> [PROMPT] The reply should consist of one number, the count of lines below in which the word "parity" appears.
Top of DATASET EXCERPTS
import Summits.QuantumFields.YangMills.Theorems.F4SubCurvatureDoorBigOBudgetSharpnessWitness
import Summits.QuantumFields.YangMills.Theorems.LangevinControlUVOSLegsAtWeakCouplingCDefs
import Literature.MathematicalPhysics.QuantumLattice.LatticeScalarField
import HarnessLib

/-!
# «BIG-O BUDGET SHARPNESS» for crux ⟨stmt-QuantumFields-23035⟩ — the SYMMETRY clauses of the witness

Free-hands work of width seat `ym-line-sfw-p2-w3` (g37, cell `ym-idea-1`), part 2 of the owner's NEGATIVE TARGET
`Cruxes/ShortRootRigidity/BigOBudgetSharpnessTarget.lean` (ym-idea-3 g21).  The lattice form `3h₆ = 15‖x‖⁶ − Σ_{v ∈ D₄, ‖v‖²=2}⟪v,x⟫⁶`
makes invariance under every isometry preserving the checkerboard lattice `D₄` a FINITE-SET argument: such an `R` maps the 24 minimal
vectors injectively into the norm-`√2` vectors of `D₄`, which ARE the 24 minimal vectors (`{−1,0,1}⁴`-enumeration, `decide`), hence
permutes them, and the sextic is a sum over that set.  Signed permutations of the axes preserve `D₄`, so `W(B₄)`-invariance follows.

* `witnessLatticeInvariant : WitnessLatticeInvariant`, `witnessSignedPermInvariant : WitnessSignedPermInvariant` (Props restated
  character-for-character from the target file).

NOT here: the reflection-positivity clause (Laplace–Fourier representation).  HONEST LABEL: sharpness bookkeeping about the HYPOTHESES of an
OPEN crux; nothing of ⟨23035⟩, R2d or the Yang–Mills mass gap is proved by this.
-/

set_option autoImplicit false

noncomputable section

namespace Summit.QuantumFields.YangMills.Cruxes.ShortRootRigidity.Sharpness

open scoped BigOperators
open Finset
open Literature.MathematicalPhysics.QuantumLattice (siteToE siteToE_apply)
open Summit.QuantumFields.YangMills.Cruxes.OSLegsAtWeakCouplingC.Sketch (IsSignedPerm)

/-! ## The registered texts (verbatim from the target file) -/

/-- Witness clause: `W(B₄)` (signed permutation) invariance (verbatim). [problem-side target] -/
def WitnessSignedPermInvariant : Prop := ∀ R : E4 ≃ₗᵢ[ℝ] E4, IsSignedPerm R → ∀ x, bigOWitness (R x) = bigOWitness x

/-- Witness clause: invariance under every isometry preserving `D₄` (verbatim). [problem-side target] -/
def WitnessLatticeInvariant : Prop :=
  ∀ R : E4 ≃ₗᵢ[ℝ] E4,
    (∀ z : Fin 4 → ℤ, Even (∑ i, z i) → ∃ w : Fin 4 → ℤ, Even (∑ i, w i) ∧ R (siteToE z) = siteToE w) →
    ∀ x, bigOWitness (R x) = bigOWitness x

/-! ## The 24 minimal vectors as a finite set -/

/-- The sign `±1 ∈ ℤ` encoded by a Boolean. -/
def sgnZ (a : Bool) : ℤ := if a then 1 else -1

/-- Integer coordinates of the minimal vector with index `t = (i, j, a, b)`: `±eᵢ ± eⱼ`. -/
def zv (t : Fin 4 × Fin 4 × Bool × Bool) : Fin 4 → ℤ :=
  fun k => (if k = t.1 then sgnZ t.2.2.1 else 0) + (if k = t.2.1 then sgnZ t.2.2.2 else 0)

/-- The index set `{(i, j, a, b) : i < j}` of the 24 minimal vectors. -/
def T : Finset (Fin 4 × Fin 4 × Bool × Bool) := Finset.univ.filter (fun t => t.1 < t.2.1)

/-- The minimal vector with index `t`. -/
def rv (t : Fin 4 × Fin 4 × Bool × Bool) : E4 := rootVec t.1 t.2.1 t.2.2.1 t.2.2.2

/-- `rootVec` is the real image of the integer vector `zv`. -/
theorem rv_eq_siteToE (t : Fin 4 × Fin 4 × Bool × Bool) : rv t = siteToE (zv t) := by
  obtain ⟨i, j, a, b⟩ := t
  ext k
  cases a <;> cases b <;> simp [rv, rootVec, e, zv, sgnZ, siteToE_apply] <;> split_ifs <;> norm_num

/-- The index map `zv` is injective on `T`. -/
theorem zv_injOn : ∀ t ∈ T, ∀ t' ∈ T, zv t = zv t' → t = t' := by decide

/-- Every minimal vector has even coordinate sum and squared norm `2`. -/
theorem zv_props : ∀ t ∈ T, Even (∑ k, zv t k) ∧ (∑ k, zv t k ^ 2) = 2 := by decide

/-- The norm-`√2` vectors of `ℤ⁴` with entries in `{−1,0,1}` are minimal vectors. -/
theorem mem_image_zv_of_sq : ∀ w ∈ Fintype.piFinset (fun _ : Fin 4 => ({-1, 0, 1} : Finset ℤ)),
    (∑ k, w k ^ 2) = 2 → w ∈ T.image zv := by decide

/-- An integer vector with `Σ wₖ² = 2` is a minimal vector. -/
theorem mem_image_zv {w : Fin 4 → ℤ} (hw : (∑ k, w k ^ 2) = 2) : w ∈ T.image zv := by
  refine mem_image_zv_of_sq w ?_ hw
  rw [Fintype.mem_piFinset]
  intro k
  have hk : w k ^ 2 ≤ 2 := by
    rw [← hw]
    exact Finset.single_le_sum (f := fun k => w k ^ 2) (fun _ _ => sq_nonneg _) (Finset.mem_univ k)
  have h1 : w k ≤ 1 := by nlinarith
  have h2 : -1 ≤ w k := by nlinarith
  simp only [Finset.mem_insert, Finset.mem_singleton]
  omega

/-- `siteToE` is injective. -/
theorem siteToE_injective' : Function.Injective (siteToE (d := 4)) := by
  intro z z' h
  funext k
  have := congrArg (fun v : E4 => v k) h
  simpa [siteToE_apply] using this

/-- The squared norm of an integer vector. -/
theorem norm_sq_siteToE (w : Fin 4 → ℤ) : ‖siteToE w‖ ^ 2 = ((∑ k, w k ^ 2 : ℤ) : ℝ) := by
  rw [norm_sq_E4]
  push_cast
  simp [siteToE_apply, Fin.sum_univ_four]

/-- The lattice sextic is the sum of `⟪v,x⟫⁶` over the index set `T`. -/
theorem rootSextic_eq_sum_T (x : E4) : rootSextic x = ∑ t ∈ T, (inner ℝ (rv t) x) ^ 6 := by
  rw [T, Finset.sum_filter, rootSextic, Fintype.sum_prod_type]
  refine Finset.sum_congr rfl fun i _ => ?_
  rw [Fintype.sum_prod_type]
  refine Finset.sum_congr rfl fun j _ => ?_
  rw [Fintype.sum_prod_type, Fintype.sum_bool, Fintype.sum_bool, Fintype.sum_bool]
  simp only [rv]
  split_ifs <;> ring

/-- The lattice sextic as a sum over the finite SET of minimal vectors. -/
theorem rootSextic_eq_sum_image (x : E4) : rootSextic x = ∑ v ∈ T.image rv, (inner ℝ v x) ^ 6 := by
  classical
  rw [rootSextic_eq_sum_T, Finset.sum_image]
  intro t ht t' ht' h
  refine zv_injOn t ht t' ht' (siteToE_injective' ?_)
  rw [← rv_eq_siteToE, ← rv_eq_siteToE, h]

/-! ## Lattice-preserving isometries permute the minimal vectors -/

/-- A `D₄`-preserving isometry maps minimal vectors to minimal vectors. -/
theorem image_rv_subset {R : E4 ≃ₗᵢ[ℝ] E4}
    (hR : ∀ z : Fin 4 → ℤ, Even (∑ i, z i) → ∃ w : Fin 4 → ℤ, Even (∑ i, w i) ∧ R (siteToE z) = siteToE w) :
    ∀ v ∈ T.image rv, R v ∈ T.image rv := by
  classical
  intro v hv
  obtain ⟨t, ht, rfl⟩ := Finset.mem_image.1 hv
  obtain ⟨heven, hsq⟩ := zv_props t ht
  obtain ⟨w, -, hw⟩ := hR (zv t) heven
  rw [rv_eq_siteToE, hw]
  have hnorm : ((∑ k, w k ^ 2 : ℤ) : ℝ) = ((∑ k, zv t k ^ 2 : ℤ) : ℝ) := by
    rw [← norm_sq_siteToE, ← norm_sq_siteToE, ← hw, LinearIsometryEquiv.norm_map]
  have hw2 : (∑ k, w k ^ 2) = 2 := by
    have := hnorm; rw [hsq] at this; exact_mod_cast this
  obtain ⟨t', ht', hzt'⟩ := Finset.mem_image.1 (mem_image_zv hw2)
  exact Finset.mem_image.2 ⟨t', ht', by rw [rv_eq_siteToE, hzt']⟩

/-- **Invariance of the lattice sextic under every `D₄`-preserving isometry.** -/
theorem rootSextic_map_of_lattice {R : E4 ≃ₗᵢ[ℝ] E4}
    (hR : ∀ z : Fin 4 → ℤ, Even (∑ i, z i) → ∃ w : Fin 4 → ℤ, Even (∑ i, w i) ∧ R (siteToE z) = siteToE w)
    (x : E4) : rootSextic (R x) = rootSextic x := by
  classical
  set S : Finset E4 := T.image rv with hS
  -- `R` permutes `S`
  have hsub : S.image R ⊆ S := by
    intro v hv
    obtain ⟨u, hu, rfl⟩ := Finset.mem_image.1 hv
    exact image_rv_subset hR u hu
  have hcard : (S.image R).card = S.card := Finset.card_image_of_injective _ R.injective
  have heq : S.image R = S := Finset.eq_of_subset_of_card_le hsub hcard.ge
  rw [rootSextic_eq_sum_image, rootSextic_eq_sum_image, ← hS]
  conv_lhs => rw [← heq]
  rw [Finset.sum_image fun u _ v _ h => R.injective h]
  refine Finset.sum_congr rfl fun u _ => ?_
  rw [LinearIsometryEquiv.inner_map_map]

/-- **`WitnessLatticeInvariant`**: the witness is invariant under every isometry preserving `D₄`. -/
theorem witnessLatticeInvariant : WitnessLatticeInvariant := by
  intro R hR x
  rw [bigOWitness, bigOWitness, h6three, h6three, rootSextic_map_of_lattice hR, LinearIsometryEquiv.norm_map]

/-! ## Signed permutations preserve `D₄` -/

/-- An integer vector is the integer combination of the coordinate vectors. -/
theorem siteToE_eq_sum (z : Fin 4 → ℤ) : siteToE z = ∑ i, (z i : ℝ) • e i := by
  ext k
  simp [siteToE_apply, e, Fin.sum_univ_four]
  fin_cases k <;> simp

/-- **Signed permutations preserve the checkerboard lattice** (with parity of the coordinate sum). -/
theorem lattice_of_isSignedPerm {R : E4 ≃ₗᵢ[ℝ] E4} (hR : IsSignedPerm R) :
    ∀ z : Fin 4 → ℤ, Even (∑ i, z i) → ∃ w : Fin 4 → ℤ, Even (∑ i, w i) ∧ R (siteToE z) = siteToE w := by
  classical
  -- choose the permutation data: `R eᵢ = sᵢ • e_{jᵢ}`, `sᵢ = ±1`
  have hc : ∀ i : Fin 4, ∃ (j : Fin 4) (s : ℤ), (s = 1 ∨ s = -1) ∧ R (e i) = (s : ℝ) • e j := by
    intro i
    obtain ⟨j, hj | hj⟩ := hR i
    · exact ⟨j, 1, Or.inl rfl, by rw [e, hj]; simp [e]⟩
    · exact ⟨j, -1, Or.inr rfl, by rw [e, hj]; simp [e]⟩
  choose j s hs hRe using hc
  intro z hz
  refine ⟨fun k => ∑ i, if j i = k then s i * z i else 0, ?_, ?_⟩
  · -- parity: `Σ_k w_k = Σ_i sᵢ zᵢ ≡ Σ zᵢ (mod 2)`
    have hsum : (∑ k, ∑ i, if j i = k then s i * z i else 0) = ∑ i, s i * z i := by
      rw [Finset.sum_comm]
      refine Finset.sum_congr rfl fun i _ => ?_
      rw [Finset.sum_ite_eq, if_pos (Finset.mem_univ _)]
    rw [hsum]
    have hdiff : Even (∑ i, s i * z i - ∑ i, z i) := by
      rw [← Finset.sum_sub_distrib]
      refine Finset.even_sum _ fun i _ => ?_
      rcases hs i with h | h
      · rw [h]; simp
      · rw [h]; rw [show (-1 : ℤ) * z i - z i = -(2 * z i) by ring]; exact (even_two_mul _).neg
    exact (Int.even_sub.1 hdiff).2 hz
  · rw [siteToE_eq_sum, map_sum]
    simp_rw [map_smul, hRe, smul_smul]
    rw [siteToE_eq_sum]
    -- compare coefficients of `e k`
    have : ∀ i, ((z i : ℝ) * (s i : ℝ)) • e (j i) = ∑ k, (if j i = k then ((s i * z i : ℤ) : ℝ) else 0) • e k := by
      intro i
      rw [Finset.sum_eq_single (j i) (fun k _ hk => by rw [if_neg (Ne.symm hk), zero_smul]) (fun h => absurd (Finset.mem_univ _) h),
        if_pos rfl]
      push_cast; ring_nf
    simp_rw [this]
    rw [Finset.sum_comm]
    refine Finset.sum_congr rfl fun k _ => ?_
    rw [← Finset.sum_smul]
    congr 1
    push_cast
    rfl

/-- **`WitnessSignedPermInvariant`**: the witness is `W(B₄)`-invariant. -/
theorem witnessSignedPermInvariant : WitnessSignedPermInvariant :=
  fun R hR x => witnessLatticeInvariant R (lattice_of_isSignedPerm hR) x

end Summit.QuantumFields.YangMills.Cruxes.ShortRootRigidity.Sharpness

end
Bottom of DATASET EXCERPTS
> [REPLY TO THE EXERCISE] 2